As the land is slightly elevated from the river surface, even during high tide in the dry and monsoon seasons, it does not completely submerge under water. Tourists visit throughout the year. From the beginning of 2018, Mini Cox’s Bazar gradually became known nationwide as a tourist destination.
This place originated naturally through the constant erosion and formation of the river.

== Attractions ==
The rivers surrounding the area and the view from a distance, where the southeastern part reveals Chandpur district town and on the opposite side a small part of Shariatpur district, are the special attractions of this tourist spot. During the winter season and until early summer, the beauty of this tourist spot captivates visitors.

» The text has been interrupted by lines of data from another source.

import Literature.Computability.AlgebraicComplexity.BigCoppersmithWinograd
import Literature.Computability.AlgebraicComplexity.AsymptoticRankBorderRank
import Literature.Computability.AlgebraicComplexity.BorderRankFlattening
import Literature.Barriers.MatrixMultiplication.UniversalMethodBarrierCwCore
import HarnessLib

/-!
# `bR(CW_q) = R̃(CW_q) = q + 2`: discharge of `advxxz2025_asymptoticRank_bigCwTensor_le` and `BCS1997_algBorderRank_bigCwTensor`

Topic `Literature/Computability/AlgebraicComplexity`; sibling of `BigCoppersmithWinograd.lean`, which
proves Coppersmith–Winograd's border rank identity `bR(CW_q) ≤ q + 2`
(`algBorderRank_bigCwTensor_le`; CW 1990, §7, eq. (10); BCS 1997, §15.8) and vendors the named
facts `advxxz2025_asymptoticRank_bigCwTensor_le` (Alman–Duan–Vassilevska Williams–Xu–Xu–Zhou 2025,
§3.6: "Coppersmith and Winograd [CW90] showed that `R̃(CW_q) ≤ q + 2`") and
`BCS1997_algBorderRank_bigCwTensor` (BCS 1997, §15.8: "Since `t` is concise we even have
`bR(t) = q + 2`"). Both are DISCHARGED here, by assembling results already in the tree:

* `asymptoticRank_bigCwTensor_le` — `R̃(CW_q) ≤ q + 2` over every commutative ring, from
  `R̃ ≤ bR` (`asymptoticRank_le_algBorderRank`, `AsymptoticRankBorderRank.lean`; BCS Lemma (15.27));
  `advxxz2025_asymptoticRank_bigCwTensor_le_holds`.
* `asymptoticRank_bigCwTensor` — **`R̃(CW_q) = q + 2`** over every field, the lower bound being
  the flattening rank `q + 2 ≤ R̃(CW_q)` (`Literature.Barriers.MatrixMultiplication.le_asymptoticRank_bigCwTensor`,
  `UniversalMethodBarrierCwCore.lean`; Alman 2021, §4.1).
* `linearIndependent_bigCwTensor` — the `q + 2` slices `CW_q(xₐ, ·, ·)` are linearly independent
  (`flatteningRank_bigCwTensor = q + 2`), hence by the conciseness bound for the border rank
  (`card_le_algBorderRank_of_linearIndependent`, `BorderRankFlattening.lean`; Bläser 2013, proof of
  Lemma 7.1(2)) `le_algBorderRank_bigCwTensor : q + 2 ≤ bR(CW_q)` and
  **`algBorderRank_bigCwTensor : bR(CW_q) = q + 2`** over every field, for all `q`
  (BCS state it for their standing `q ≥ 2`); `BCS1997_algBorderRank_bigCwTensor_holds`.

## References

* J. Alman, R. Duan, V. Vassilevska Williams, Y. Xu, Z. Xu, R. Zhou, *More asymmetry yields faster
  matrix multiplication*, SODA 2025, arXiv:2404.16349, §3.6. [AlmanDuanVassilevskaWilliamsXuXuZhou2025]
* D. Coppersmith, S. Winograd, J. Symbolic Comput. 9 (1990), §7, eq. (10). [CoppersmithWinograd1990]
* P. Bürgisser, M. Clausen, M. A. Shokrollahi, *Algebraic Complexity Theory* (1997), §15.8 and
  Lemma (15.27). [BurgisserClausenShokrollahi1997]
* J. Alman, *Limits on the universal method for matrix multiplication*, Theory Comput. 17 (2021),
  §4.1 (`R̃(CW_q) ≥ q + 2`). [Alman2021]
* M. Bläser, *Fast Matrix Multiplication* (2013), Lemma 7.1(2) (proof: conciseness bound). [Blaser2013]
-/

noncomputable section

namespace Literature.Computability.AlgebraicComplexity

open Literature.Barriers.MatrixMultiplication (bigCwTensor le_asymptoticRank_bigCwTensor
  flatteningRank_bigCwTensor)

universe u

/-! ## Asymptotic rank -/

/-- **`R̃(CW_q) ≤ q + 2`** over every commutative ring (`R̃ ≤ bR ≤ q + 2`).
[cite: AlmanDuanVassilevskaWilliamsXuXuZhou2025, §3.6] -/
theorem asymptoticRank_bigCwTensor_le (K : Type u) [CommRing K] (q : ℕ) :
    asymptoticRank (bigCwTensor K q) ≤ q + 2 := by
  have h := asymptoticRank_le_of_algBorderRank_le (algBorderRank_bigCwTensor_le K q)
  exact_mod_cast h

/-- DISCHARGE of `advxxz2025_asymptoticRank_bigCwTensor_le` (ADVXXZ 2025, §3.6: "Coppersmith and
Winograd showed that `R̃(CW_q) ≤ q + 2`"). [cite: AlmanDuanVassilevskaWilliamsXuXuZhou2025, §3.6] -/
theorem advxxz2025_asymptoticRank_bigCwTensor_le_holds : advxxz2025_asymptoticRank_bigCwTensor_le :=
  fun K _ q => asymptoticRank_bigCwTensor_le K q

/-- **`R̃(CW_q) = q + 2`** over every field: the upper bound is Coppersmith–Winograd's border rank
identity, the lower bound the flattening rank (`le_asymptoticRank_bigCwTensor`).
[cite: AlmanDuanVassilevskaWilliamsXuXuZhou2025, §3.6] -/
theorem asymptoticRank_bigCwTensor (K : Type u) [Field K] (q : ℕ) :
    asymptoticRank (bigCwTensor K q) = q + 2 :=
  le_antisymm (asymptoticRank_bigCwTensor_le K q) (by exact_mod_cast le_asymptoticRank_bigCwTensor q)

/-! ## Border rank -/

/-- The `q + 2` slices `a ↦ CW_q(xₐ, ·, ·)` are linearly independent (`CW_q` is concise;
`ζ⁽¹⁾(CW_q) = q + 2`, `flatteningRank_bigCwTensor`). [cite: BurgisserClausenShokrollahi1997, §15.8] -/
theorem linearIndependent_bigCwTensor (K : Type u) [Field K] (q : ℕ) :
    LinearIndependent K (fun a => bigCwTensor K q a : Fin (q + 2) → Fin (q + 2) → Fin (q + 2) → K) := by
  have hx : LinearIndependent K (xSlices (bigCwTensor K q)) := by
    rw [linearIndependent_iff_card_eq_finrank_span, Fintype.card_fin]
    exact (flatteningRank_bigCwTensor (K := K) q).symm
  have h := hx.map' (LinearEquiv.curry K K (Fin (q + 2)) (Fin (q + 2))).toLinearMap
    (LinearEquiv.ker _)
  exact h

/-- **`q + 2 ≤ bR(CW_q)`** over every field (conciseness: `card_le_algBorderRank_of_linearIndependent`).
[cite: BurgisserClausenShokrollahi1997, §15.8] -/
theorem le_algBorderRank_bigCwTensor (K : Type u) [Field K] (q : ℕ) :
    q + 2 ≤ algBorderRank (bigCwTensor K q) := by
  have h := card_le_algBorderRank_of_linearIndependent (bigCwTensor K q)
    (linearIndependent_bigCwTensor K q)
  rwa [Fintype.card_fin] at h

/-- **`bR(CW_q) = q + 2`** over every field (BCS 1997, §15.8: "`bR(t) ≤ q + 2`. (Since `t` is concise
we even have `bR(t) = q + 2`.)"). [cite: BurgisserClausenShokrollahi1997, §15.8] -/
theorem algBorderRank_bigCwTensor (K : Type u) [Field K] (q : ℕ) :
    algBorderRank (bigCwTensor K q) = q + 2 :=
  le_antisymm (algBorderRank_bigCwTensor_le K q) (le_algBorderRank_bigCwTensor K q)

/-- DISCHARGE of `BCS1997_algBorderRank_bigCwTensor` (the hypothesis `2 ≤ q` of the printed statement
is not needed). [cite: BurgisserClausenShokrollahi1997, §15.8] -/
theorem BCS1997_algBorderRank_bigCwTensor_holds : BCS1997_algBorderRank_bigCwTensor :=
  fun K _ q _ => algBorderRank_bigCwTensor K q

end Literature.Computability.AlgebraicComplexity

end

Situated at the confluence of the Padma and Meghna rivers, tourists from different regions of Bangladesh gather here to enjoy the beauty of the small waves of the vast waters of the Meghna and Padma on both sides, along with the sandy char. Visitors can see both sunrise and sunset from this location.
The sight of small waves from both rivers crashing, fishermen catching hilsa in the Padma-Meghna, and green grass growing between the vast sandy stretches add to the charm of Mini Cox’s Bazar. Additionally, in this popular spot, tourists have the opportunity to swim and bathe in the fresh waters of the Meghna and Padma rivers.

== Risks ==
During the monsoon season, Mini Cox’s Bazar becomes risky for tourists who cannot swim. On 12 June 2019, a tourist went missing while swimming here.
On 13 June 2019, members of the Chandpur River Fire Service, Bangladesh Navy, and Bangladesh Coast Guard recovered his body.
The Bangladesh Water Development Board has also identified this tourist spot as risky for the Chandpur town protection embankment.